Thirty minutes after the battle, Matias
circled back around and landed the helo. Carlie, Jared, and Shane had already
gone through the vehicles and the contents of the men’s pockets for any
tactical goods.

Matias walked over and stared at the
bullet-ridden corpses. “Not who we’d hoped they were, eh?”

“Nope,” said Jared. “Looks like flesh-eaters
aren’t found just among the undead.”

“They mentioned having a building nearby
they were holed up in,” said Carlie. “Did you see anything that was intact we
might have missed on our arrival?”

“No, but I did locate an aerial tower at a
radio station a few miles from here.
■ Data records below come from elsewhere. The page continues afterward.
open ZetaScrewPosdef ZetaScrewProp31 in
/-- **DISCHARGE of `Suzuki2023_thm13_posdef` (Suzuki2023 Thm. 1.3, the "Moreover" clause):** under
RH, `⟨φ,φ⟩_{G_g,a} > 0` for every `0 ≠ φ ∈ L²(−a,a)` and every `0 < a < ∞`. Proof as printed
(§3.1, p. 7): by (3.1)–(3.2) the form is `Σ_γ m |(φ̂(γ) − φ̂(0))/γ|² ≥ 0` when all `γ` are real
(Steps 1–3: here `Σ_ρ m(ρ)(|D_φ(κ_ρ)|² + |D_φ(−κ_ρ)|²)/(2(Im ρ)²)` with
`D_φ(s) = ∫(e^{su} − 1)φ(u) du = φ̂ − φ̂(0)` in the variable `s = −iz`), and `= 0` forces
`φ̂(γ) = φ̂(0)` at every zero `γ` of `ξ(1/2 − iz)`, whence `φ̂` is constant by Lemma 2.1
(`Suzuki2023_lemma21_holds`; Step 4: `D_φ` is entire of exponential type) and `φ = 0`
(Step 5: Riemann–Lebesgue and Fourier uniqueness on `L¹`). [cite: Suzuki2023, Thm 1.3 and §3.1 (3.1)–(3.2), pp. 3, 7] -/
theorem Suzuki2023_thm13_posdef_holds : Suzuki2023_thm13_posdef := by
  intro hRH a ha φ hφ0
  have hφi : Integrable (φ : ℝ → ℂ) (volume.restrict (Ioo (-a) a)) :=
    (Lp.memLp φ).integrable one_le_two
  -- Steps 2–3: `⟨φ,φ⟩ = Σ_ρ r(ρ)` with `r(ρ) ≥ 0`
  have hS := hasSum_integral_term hφi hφi
  rw [← zetaScrewForm_eq_integral_prod hφi hφi] at hS
  set D : ℂ → ℂ := fun s ↦ ∫ u, (cexp (s * u) - 1) * (φ : ℝ → ℂ) u ∂(volume.restrict (Ioo (-a) a))
    with hD
  set r : ZetaZeros.riemannZetaNontrivialZeros → ℝ := fun ρ ↦
    (riemannZetaZeroOrder (ρ : ℂ) : ℝ) *
      (‖D ((ρ : ℂ) - 1 / 2)‖ ^ 2 + ‖D (-((ρ : ℂ) - 1 / 2))‖ ^ 2) / (2 * (ρ : ℂ).im ^ 2) with hr
  have hterm := fun ρ ↦ integral_term_of_RH hRH ρ hφi
  have hSr : HasSum (fun ρ ↦ ((r ρ : ℝ) : ℂ)) (zetaScrewForm (Ioo (-a) a) φ φ) := by
    refine hS.congr_fun fun ρ ↦ ?_
    rw [hterm ρ]
  have hr0 : ∀ ρ, 0 ≤ r ρ := fun ρ ↦ by
    have hm : (0 : ℝ) ≤ riemannZetaZeroOrder (ρ : ℂ) := ZetaZeroSum.zeroOrder_nonneg ρ
    positivity
  have hRe : HasSum r (zetaScrewForm (Ioo (-a) a) φ φ).re := by
    simpa using hSr.mapL Complex.reCLM
  have hIm : (zetaScrewForm (Ioo (-a) a) φ φ).im = 0 := by
    have h := hSr.mapL Complex.imCLM
    simp only [Complex.imCLM_apply, Complex.ofReal_im] at h
    exact h.unique hasSum_zero
  have hnn : 0 ≤ (zetaScrewForm (Ioo (-a) a) φ φ).re := hRe.nonneg hr0
  rcases hnn.lt_or_eq with hpos | hzero
  · exact Complex.lt_def.mpr ⟨by simpa using hpos, by simp [hIm]⟩
  exfalso
  -- all terms vanish: `D(κ_ρ) = 0` for every zero
  have hr00 : r = 0 := (hasSum_zero_iff_of_nonneg hr0).mp (hzero ▸ hRe)
  have hD0 : ∀ ρ : ZetaZeros.riemannZetaNontrivialZeros, D ((ρ : ℂ) - 1 / 2) = 0 := by
    intro ρ
    have h := congrFun hr00 ρ
    simp only [hr, Pi.zero_apply, div_eq_zero_iff, mul_eq_zero] at h
    have hm : (0 : ℝ) < riemannZetaZeroOrder (ρ : ℂ) := by
      have := ZetaZeros.riemannZetaNontrivialZeros.one_le_order ρ.2
      exact_mod_cast Int.one_pos.trans_le this
    have hτ : (ρ : ℂ).im ≠ 0 := ZetaZeros.riemannZetaNontrivialZeros.im_ne_zero ρ.2
    rcases h with (h | h) | h
    · exact absurd h hm.ne'
    · have h2 : ‖D ((ρ : ℂ) - 1 / 2)‖ ^ 2 = 0 := by
        nlinarith [sq_nonneg ‖D ((ρ : ℂ) - 1 / 2)‖, sq_nonneg ‖D (-((ρ : ℂ) - 1 / 2))‖]
      exact norm_eq_zero.mp (pow_eq_zero_iff two_ne_zero |>.mp h2)
    · rcases h with h | h
      · norm_num at h
      · exact absurd h (pow_ne_zero 2 hτ)
  -- Step 4 + Lemma 2.1: `F(w) = D(−iw)` is entire of exponential type and vanishes at the zeros
  -- of `ξ(1/2 − iz)`, hence identically; so every exponential moment of `φ` vanishes
  have hDd : Differentiable ℂ D := differentiable_expMoment hφi
  have hF : ∀ w : ℂ, D (-(I * w)) = 0 := by
    refine Suzuki2023_lemma21_holds (fun w ↦ D (-(I * w))) (hDd.comp ((differentiable_id.const_mul I).neg))
      ⟨2 * ∫ u, ‖(φ : ℝ → ℂ) u‖ ∂(volume.restrict (Ioo (-a) a)), a, fun w ↦ ?_⟩ 0 ?_
    · have hL : 0 ≤ ∫ u, ‖(φ : ℝ → ℂ) u‖ ∂(volume.restrict (Ioo (-a) a)) :=
        integral_nonneg fun _ ↦ norm_nonneg _
      have h1 := norm_expMoment_le hφi (-(I * w))
      have hn : ‖-(I * w)‖ = ‖w‖ := by rw [norm_neg, norm_mul, Complex.norm_I, one_mul]
      rw [hn] at h1
      have he : 1 ≤ Real.exp (a * ‖w‖) := Real.one_le_exp (by positivity)
      calc ‖D (-(I * w))‖ ≤ (Real.exp (‖w‖ * a) + 1) * ∫ u, ‖(φ : ℝ → ℂ) u‖ ∂(volume.restrict (Ioo (-a) a)) := h1
        _ ≤ (2 * ∫ u, ‖(φ : ℝ → ℂ) u‖ ∂(volume.restrict (Ioo (-a) a))) * Real.exp (a * ‖w‖) := by
            rw [mul_comm ‖w‖ a]; nlinarith
    · intro γ hγ
      have hmem := mem_riemannZetaNontrivialZeros_of_riemannXi_eq_zero hγ
      have h := hD0 ⟨1 / 2 - I * γ, hmem⟩
      have he : ((1 / 2 - I * γ : ℂ)) - 1 / 2 = -(I * γ) := by ring
      simpa [he] using h
  have hDall : ∀ s : ℂ, D s = 0 := fun s ↦ by
    have h := hF (I * s)
    have he : -(I * (I * s)) = s := by rw [← mul_assoc, Complex.I_mul_I]; ring
    rwa [he] at h
  -- Step 5: `φ = 0`
  exact hφ0 (Lp.eq_zero_iff_ae_eq_zero.mpr (ae_eq_zero_of_forall_expMoment hφi hDall))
We may be able to use that for boosting
the signal on our comms in the helo.”

“Alright, why don’t you head there and
we’ll follow behind in one of the Humvees just in case we end up needing a
vehicle.”

****

Twenty minutes later, they had cleared the
tiny radio station and Matias had gone to work on the radio transceiver.
Meanwhile, Carlie and the others set up a perimeter around the cinderblock building
and did an inventory of their weapons and ammo count.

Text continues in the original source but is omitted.